━━ INPUT FOR THIS TASK

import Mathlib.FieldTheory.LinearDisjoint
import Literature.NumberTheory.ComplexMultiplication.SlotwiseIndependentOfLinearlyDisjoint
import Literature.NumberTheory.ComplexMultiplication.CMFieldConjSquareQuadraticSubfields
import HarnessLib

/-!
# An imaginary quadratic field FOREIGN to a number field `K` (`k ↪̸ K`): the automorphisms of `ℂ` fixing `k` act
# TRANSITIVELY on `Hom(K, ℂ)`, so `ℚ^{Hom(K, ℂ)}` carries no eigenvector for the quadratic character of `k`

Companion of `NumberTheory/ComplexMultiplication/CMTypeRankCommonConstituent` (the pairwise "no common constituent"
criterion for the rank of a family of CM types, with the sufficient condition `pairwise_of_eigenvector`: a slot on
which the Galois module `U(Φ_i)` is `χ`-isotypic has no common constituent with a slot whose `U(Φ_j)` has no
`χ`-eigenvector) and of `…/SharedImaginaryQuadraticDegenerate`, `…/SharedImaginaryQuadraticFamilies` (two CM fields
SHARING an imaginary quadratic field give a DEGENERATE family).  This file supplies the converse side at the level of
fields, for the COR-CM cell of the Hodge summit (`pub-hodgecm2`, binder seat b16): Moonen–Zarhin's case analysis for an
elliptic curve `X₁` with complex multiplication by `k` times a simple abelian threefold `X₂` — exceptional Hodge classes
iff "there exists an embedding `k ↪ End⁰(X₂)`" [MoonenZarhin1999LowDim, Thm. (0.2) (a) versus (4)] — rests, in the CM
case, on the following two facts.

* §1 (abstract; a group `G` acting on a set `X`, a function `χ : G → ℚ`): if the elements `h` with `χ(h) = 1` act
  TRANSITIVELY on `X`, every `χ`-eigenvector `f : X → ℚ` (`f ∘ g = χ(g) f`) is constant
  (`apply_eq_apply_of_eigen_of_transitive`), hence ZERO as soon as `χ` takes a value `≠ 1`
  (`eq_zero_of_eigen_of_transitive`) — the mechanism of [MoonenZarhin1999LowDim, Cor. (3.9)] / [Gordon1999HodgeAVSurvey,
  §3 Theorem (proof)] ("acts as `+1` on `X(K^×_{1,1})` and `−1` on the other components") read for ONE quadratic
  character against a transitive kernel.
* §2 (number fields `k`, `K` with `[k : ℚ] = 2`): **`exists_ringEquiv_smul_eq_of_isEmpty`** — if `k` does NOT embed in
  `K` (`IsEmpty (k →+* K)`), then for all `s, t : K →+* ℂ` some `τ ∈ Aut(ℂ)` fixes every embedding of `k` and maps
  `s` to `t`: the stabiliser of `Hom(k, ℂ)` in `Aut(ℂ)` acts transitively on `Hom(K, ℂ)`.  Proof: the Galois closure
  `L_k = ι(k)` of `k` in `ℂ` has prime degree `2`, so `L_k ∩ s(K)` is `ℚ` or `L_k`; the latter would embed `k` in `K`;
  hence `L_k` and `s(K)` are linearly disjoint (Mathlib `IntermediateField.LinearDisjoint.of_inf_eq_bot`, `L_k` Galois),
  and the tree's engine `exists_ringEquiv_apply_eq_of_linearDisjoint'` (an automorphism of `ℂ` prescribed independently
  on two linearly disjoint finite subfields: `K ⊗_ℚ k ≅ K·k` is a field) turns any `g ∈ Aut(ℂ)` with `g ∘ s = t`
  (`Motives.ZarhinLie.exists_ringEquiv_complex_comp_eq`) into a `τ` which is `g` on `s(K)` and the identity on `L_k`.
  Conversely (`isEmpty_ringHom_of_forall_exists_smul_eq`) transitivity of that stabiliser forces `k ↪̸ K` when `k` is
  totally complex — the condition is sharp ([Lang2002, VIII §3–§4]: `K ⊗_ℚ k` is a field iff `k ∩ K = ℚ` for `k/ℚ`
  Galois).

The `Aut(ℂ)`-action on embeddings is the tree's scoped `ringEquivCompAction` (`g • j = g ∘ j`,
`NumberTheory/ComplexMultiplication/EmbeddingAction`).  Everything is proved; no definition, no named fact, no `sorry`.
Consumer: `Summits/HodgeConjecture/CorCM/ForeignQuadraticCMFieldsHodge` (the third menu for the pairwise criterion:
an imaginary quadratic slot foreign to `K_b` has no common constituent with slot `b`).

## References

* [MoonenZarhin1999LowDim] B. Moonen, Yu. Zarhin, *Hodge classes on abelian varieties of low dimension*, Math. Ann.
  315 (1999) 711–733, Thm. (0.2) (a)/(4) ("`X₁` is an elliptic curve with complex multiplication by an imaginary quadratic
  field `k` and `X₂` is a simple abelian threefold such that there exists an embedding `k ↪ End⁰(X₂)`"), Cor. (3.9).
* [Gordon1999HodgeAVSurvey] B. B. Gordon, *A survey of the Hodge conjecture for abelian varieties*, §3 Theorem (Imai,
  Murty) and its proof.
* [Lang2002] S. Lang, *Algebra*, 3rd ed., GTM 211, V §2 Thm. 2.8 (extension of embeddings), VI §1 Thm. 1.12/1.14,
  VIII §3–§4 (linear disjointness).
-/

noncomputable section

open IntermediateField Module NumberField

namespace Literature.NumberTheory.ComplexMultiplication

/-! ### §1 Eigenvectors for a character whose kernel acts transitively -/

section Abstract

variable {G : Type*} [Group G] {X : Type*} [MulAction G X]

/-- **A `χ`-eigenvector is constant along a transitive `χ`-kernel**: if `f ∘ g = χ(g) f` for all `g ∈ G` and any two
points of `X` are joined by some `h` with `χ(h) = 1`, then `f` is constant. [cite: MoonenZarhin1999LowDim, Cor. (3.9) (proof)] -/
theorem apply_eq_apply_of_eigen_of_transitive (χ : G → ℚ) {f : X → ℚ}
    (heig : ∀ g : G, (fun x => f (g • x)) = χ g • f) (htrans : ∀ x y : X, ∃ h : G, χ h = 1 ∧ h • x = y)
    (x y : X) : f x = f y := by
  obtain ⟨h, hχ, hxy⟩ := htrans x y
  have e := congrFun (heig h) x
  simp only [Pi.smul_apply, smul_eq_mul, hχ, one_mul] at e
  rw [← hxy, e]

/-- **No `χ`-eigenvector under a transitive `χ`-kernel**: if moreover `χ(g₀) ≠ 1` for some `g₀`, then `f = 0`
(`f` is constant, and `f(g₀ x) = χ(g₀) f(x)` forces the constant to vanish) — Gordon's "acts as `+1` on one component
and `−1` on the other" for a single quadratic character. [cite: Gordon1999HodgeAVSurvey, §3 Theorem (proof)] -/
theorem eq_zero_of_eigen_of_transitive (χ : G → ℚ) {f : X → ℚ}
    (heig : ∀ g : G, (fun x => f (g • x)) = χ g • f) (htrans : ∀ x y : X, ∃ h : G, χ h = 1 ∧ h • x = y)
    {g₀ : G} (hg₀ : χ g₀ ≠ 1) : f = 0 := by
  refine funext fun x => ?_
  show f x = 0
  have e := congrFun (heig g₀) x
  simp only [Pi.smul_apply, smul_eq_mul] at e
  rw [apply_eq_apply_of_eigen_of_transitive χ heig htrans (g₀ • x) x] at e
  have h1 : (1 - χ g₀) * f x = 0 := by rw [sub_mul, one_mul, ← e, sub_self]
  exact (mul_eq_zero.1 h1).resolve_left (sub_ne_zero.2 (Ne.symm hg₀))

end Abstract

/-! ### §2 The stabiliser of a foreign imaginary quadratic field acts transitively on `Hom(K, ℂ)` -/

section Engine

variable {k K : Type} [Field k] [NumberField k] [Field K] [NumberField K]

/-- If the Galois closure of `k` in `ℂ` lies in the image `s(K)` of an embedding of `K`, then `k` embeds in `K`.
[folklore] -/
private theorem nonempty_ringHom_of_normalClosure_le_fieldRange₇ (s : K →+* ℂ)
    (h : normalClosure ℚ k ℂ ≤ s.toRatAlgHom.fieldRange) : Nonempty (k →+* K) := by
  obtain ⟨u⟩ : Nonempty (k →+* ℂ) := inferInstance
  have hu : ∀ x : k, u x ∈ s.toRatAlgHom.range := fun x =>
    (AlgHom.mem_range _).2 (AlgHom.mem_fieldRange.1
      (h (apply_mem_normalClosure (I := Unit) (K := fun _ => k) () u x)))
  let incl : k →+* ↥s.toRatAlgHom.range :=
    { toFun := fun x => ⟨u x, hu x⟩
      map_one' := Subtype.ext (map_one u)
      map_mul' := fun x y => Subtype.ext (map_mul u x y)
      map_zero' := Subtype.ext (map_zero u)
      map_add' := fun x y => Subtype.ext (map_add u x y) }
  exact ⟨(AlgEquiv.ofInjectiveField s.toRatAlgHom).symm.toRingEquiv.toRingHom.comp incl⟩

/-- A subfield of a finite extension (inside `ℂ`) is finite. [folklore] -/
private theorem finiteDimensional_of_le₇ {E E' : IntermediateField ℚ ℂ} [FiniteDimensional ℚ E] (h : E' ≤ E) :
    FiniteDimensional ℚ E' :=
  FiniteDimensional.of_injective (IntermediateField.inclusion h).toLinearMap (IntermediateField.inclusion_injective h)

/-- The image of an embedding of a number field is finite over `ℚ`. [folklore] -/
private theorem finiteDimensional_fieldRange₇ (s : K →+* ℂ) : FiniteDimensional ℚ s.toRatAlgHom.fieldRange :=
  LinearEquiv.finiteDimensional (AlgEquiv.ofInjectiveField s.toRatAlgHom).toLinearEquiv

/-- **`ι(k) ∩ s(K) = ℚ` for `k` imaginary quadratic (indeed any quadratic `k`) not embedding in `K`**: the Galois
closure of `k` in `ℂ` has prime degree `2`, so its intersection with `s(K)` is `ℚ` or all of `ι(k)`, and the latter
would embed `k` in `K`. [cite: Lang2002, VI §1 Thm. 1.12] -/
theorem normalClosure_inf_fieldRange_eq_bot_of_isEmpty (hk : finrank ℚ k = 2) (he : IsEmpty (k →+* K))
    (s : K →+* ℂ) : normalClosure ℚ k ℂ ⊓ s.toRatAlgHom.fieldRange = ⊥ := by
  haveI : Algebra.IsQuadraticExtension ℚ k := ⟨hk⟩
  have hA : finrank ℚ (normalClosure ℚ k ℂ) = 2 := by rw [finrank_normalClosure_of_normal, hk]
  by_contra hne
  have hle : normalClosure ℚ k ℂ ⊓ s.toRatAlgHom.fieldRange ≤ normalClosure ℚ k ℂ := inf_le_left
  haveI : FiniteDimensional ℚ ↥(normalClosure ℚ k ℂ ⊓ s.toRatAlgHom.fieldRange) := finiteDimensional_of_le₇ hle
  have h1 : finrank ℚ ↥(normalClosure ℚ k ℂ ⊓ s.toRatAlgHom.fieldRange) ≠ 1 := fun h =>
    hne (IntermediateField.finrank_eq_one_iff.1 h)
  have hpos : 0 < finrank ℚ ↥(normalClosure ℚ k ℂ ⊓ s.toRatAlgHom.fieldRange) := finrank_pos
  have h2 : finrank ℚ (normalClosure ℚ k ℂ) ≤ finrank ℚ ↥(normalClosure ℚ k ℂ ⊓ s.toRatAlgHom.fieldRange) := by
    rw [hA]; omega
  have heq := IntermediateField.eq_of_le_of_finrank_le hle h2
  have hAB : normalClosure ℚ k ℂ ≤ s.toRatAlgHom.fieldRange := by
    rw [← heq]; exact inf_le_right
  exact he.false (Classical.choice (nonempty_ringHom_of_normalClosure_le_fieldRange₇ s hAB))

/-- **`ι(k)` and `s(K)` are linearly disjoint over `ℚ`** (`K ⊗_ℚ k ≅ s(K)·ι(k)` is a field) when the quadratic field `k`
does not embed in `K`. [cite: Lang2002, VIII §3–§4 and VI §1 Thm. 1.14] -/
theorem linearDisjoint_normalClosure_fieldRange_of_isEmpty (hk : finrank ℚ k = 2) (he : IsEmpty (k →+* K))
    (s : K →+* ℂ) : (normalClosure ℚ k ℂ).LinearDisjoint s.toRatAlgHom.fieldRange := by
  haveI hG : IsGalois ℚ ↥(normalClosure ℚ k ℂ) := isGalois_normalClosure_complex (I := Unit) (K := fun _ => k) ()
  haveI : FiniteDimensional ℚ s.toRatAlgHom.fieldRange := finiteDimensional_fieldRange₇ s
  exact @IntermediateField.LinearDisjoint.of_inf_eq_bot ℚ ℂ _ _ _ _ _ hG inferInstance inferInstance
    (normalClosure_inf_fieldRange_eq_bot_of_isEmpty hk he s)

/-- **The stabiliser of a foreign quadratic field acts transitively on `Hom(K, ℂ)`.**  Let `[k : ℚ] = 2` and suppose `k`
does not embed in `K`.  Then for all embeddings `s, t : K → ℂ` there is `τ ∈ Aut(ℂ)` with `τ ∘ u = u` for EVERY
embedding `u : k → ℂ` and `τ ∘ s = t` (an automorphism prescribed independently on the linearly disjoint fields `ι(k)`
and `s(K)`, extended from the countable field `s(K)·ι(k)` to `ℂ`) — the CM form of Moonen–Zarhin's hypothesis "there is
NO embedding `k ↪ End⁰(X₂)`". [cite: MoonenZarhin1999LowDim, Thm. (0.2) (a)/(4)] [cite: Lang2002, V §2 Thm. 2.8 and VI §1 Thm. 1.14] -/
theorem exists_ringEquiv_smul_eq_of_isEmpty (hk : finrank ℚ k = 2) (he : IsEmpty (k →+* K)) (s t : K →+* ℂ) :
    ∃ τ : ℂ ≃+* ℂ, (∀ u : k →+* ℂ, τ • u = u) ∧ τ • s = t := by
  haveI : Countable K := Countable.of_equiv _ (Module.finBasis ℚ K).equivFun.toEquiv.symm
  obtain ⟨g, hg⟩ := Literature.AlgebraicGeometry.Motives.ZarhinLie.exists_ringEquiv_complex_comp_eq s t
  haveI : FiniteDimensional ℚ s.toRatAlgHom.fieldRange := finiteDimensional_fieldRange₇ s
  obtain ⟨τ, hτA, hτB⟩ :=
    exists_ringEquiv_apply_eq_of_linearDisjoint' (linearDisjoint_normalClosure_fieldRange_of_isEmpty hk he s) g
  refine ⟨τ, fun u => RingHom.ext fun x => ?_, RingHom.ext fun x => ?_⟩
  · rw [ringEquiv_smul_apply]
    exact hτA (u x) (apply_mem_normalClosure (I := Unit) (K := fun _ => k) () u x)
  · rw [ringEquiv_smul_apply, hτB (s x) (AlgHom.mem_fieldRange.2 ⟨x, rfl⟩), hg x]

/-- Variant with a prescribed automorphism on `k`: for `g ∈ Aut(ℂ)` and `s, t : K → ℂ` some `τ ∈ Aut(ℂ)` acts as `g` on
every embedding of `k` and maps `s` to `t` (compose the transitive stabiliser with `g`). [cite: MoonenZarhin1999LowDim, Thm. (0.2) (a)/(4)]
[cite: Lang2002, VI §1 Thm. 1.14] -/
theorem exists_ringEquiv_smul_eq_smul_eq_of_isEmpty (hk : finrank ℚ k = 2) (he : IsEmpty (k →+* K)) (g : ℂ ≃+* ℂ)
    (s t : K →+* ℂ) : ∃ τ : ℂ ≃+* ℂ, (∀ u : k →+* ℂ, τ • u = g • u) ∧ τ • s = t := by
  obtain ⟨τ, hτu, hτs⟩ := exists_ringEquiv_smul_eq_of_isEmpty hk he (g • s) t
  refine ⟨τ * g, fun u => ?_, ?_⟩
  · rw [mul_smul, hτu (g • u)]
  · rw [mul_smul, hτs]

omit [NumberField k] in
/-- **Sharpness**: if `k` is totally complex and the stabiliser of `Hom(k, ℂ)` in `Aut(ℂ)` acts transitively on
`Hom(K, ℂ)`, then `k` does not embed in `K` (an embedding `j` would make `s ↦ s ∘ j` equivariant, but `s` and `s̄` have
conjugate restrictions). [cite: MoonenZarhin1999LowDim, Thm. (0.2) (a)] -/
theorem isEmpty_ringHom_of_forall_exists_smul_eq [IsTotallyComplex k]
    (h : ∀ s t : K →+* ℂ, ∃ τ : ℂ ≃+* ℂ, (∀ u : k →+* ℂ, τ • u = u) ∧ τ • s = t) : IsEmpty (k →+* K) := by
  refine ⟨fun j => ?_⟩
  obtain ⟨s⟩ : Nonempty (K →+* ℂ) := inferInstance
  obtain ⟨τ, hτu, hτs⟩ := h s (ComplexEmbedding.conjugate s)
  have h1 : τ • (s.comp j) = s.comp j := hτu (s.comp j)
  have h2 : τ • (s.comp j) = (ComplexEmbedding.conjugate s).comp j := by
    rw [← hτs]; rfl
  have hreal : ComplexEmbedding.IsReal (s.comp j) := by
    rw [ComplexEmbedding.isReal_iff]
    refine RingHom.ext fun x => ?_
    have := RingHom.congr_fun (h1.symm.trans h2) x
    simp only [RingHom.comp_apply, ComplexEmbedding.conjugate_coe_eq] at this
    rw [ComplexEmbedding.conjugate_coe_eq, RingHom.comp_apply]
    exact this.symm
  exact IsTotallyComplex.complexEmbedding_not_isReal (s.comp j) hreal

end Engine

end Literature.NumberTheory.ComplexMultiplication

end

━━━━

TRY IT: Starting at the first line of the data above, retype each line exactly until you reach the line containing "fields, for the", and include that line too.

PROBLEM SOLUTION:
import Mathlib.FieldTheory.LinearDisjoint
import Literature.NumberTheory.ComplexMultiplication.SlotwiseIndependentOfLinearlyDisjoint
import Literature.NumberTheory.ComplexMultiplication.CMFieldConjSquareQuadraticSubfields
import HarnessLib

/-!
# An imaginary quadratic field FOREIGN to a number field `K` (`k ↪̸ K`): the automorphisms of `ℂ` fixing `k` act
# TRANSITIVELY on `Hom(K, ℂ)`, so `ℚ^{Hom(K, ℂ)}` carries no eigenvector for the quadratic character of `k`

Companion of `NumberTheory/ComplexMultiplication/CMTypeRankCommonConstituent` (the pairwise "no common constituent"
criterion for the rank of a family of CM types, with the sufficient condition `pairwise_of_eigenvector`: a slot on
which the Galois module `U(Φ_i)` is `χ`-isotypic has no common constituent with a slot whose `U(Φ_j)` has no
`χ`-eigenvector) and of `…/SharedImaginaryQuadraticDegenerate`, `…/SharedImaginaryQuadraticFamilies` (two CM fields
SHARING an imaginary quadratic field give a DEGENERATE family).  This file supplies the converse side at the level of
fields, for the COR-CM cell of the Hodge summit (`pub-hodgecm2`, binder seat b16): Moonen–Zarhin's case analysis for an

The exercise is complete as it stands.